§ **EXERCISE INSTRUCTIONS**
Among the records, which lines include "Tassion"? List them.

§ **EXERCISE INPUTS**

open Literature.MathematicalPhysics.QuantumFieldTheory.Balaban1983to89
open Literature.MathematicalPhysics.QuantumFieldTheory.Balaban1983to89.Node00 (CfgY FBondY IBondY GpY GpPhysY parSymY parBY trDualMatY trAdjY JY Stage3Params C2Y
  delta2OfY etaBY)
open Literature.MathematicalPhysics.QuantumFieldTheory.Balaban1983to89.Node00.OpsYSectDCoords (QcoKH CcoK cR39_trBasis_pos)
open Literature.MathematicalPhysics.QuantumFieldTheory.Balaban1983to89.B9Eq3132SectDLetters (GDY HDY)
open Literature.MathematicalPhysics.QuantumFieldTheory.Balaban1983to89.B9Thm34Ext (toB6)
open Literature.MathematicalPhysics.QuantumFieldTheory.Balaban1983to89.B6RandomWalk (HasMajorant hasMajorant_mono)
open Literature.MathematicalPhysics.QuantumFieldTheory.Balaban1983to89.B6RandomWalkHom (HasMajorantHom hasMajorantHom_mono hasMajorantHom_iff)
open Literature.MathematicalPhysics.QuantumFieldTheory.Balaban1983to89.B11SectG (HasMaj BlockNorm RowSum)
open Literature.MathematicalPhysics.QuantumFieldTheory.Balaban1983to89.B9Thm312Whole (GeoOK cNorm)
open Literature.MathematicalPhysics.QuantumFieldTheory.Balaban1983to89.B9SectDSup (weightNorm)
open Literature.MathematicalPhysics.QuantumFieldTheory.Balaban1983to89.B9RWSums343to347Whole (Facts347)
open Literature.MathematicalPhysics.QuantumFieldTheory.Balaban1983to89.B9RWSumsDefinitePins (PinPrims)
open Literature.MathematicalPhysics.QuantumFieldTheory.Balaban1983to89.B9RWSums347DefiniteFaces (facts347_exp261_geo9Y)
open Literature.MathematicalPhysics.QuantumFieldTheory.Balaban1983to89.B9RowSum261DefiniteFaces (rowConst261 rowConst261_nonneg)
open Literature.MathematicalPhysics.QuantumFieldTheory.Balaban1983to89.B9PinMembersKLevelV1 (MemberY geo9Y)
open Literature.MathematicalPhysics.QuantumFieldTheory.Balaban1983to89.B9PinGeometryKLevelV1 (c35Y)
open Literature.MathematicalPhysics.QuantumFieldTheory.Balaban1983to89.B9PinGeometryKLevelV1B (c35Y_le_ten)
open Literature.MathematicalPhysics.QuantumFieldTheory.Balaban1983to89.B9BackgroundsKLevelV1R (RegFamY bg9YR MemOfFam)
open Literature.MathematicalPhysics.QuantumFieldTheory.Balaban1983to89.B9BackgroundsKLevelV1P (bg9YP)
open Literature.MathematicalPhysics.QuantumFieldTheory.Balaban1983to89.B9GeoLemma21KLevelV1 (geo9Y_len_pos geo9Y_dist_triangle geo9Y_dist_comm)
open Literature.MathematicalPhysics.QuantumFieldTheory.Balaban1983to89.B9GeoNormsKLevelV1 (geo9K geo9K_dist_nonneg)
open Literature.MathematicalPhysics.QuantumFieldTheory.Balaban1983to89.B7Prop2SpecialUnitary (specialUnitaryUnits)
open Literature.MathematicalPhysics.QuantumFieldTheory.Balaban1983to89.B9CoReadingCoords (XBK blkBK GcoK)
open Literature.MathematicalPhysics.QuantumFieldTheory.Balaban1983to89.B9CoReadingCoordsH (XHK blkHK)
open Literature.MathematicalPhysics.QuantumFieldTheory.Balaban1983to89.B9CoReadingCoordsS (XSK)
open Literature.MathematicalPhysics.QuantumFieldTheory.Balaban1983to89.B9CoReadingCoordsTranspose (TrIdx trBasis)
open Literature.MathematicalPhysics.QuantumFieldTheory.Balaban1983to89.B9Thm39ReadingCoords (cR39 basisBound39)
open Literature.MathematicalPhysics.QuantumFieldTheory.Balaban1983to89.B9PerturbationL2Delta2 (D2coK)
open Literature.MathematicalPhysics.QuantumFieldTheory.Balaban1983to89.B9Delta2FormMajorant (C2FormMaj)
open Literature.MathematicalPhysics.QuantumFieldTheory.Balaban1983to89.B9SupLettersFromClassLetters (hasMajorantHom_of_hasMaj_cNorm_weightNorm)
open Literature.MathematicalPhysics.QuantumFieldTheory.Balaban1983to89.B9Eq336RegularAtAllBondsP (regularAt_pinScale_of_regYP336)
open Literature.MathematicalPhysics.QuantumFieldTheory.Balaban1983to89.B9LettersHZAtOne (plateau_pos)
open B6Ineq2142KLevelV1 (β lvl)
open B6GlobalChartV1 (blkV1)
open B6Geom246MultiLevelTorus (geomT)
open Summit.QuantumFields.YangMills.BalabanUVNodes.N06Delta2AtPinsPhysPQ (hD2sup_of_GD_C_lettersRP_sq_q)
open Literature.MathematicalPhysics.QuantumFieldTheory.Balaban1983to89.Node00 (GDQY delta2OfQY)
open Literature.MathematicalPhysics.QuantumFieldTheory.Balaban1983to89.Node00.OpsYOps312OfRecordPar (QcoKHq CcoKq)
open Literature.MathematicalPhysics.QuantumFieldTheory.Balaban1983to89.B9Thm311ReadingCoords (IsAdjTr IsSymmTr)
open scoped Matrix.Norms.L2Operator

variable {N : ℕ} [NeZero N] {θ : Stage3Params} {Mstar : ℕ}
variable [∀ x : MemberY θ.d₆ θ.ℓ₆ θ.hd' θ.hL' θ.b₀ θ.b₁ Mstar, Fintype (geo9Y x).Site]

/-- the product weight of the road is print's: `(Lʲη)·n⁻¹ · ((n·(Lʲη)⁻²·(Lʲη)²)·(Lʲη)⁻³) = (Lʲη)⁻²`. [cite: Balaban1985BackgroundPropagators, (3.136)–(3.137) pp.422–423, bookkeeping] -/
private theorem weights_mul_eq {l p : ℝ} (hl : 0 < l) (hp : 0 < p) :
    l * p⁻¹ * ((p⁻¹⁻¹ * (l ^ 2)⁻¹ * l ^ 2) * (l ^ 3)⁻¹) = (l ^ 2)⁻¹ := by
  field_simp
--
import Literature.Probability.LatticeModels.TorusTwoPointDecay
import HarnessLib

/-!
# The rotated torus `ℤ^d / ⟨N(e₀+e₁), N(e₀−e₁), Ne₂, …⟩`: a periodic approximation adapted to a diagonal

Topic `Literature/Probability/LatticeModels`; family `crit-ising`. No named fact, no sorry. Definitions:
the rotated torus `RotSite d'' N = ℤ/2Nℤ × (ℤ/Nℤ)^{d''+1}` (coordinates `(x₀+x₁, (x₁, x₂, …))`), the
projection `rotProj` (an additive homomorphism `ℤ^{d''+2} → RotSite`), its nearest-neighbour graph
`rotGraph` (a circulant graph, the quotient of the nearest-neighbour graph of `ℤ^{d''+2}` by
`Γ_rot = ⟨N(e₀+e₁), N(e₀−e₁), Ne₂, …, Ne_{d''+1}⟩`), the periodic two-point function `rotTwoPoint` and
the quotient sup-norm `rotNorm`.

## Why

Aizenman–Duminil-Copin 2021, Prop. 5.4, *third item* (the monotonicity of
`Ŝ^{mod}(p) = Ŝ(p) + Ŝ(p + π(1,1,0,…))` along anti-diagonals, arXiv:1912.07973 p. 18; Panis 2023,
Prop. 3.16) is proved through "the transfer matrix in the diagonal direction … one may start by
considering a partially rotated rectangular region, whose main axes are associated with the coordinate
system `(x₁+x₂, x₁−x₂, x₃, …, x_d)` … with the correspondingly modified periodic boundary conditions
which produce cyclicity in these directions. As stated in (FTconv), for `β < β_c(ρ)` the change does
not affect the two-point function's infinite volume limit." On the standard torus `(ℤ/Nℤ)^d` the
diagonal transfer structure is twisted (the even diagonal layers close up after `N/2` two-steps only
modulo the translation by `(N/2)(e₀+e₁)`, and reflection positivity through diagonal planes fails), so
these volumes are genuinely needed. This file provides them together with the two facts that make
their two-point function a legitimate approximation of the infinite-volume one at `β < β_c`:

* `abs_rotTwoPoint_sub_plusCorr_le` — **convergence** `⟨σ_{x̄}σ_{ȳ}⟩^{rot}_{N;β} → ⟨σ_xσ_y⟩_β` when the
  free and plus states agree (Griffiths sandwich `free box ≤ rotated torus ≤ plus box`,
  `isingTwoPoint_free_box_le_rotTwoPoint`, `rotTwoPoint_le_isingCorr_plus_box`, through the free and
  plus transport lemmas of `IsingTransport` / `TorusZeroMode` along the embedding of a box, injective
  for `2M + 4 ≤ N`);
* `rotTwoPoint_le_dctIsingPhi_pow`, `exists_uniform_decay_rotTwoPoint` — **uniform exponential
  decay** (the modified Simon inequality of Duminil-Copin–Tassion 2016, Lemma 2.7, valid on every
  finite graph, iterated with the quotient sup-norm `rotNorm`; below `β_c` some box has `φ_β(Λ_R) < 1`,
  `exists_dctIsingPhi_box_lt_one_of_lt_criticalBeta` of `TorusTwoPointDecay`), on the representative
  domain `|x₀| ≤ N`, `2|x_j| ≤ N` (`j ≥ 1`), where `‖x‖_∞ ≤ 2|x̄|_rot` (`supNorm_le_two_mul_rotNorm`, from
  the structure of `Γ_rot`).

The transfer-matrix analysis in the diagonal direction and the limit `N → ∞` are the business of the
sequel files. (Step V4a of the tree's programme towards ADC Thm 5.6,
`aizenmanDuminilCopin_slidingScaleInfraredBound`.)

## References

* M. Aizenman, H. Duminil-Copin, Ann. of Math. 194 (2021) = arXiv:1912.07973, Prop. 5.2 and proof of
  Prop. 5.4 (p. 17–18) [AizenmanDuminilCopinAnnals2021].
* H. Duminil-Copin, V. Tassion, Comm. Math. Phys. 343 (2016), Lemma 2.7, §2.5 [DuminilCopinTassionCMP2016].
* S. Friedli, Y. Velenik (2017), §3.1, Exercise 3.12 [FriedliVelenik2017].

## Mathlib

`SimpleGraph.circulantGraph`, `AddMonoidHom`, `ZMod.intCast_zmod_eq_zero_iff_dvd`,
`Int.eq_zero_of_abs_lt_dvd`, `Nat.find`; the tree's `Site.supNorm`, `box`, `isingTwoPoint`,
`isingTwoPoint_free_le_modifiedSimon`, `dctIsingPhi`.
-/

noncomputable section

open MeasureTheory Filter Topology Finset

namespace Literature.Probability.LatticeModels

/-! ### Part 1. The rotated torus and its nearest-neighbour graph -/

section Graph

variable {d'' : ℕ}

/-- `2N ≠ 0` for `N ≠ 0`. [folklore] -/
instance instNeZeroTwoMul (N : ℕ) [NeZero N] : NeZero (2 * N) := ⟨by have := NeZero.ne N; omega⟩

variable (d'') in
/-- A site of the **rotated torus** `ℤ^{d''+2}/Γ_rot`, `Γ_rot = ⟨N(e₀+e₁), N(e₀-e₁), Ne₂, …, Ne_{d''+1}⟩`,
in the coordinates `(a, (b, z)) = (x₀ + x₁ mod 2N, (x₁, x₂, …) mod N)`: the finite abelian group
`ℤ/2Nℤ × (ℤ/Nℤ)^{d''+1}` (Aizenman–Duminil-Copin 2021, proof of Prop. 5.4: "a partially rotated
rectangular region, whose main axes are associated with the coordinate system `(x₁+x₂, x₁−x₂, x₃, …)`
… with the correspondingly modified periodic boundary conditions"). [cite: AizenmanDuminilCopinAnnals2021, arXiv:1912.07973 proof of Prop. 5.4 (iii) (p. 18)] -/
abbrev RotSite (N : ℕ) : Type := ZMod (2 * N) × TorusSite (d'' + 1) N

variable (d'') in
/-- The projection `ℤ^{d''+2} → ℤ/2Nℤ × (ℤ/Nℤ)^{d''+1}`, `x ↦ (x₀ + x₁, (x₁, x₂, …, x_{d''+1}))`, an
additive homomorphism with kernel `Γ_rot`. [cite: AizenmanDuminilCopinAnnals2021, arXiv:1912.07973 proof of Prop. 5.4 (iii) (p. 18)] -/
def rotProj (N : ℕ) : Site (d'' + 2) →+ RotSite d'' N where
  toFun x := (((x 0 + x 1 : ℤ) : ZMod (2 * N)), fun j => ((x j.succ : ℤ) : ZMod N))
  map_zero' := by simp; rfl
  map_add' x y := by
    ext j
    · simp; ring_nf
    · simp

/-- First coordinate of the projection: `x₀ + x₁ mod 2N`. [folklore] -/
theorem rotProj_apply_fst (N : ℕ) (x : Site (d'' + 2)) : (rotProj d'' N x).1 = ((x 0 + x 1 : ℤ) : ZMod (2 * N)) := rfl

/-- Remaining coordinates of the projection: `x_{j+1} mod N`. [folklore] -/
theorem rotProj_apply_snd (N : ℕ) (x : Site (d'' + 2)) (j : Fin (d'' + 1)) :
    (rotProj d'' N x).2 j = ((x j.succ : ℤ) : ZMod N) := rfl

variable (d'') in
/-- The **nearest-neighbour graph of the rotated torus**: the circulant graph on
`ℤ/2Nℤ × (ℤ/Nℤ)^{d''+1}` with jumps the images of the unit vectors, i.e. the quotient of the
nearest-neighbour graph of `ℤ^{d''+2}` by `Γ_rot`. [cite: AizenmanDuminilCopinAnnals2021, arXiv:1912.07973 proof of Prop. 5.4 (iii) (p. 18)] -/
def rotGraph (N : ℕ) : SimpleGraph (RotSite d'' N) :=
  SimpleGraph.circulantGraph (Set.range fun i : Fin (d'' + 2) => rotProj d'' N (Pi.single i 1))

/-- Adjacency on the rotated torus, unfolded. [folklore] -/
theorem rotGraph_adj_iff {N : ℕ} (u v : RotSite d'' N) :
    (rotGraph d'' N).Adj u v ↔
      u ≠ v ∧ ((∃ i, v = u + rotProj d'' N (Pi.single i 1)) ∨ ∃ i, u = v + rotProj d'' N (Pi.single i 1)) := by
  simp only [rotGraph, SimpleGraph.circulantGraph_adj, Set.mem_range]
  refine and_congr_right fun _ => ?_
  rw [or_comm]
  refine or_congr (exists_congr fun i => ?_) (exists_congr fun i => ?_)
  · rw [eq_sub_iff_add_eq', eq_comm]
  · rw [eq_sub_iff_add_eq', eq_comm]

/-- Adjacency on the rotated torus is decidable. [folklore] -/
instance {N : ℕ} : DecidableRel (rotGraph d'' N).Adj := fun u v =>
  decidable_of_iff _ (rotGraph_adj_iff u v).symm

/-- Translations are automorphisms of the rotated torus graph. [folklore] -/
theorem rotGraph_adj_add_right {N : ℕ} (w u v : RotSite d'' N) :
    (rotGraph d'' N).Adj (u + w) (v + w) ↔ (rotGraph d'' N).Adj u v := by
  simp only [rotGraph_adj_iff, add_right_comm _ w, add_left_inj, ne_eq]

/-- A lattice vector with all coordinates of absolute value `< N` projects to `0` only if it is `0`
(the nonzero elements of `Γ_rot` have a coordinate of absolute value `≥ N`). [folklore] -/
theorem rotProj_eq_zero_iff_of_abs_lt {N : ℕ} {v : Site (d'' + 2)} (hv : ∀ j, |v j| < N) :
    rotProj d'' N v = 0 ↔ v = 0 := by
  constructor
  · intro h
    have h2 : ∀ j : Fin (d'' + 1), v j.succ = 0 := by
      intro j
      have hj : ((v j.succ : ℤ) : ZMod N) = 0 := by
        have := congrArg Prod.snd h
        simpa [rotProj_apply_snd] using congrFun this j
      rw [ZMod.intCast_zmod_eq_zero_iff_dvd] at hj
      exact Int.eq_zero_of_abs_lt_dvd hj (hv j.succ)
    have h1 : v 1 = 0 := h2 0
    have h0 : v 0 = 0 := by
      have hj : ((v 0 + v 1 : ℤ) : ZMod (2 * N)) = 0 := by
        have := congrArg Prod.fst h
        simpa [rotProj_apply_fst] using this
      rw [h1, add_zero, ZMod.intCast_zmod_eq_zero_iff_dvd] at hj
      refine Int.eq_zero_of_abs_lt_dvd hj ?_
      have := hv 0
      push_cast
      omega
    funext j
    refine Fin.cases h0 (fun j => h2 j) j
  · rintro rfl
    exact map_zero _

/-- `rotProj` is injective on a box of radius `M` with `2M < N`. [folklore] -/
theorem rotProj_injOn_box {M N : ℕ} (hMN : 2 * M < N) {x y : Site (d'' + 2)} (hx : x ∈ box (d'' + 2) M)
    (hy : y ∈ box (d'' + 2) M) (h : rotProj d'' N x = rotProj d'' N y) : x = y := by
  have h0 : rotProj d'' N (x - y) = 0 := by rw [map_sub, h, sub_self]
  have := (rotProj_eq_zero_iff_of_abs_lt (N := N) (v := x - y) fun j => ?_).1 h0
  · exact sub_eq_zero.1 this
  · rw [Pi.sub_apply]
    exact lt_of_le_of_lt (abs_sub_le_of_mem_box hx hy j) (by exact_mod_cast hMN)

§ **ANSWER SECTION**
  decay** (the modified Simon inequality of Duminil-Copin–Tassion 2016, Lemma 2.7, valid on every
* H. Duminil-Copin, V. Tassion, Comm. Math. Phys. 343 (2016), Lemma 2.7, §2.5 [DuminilCopinTassionCMP2016].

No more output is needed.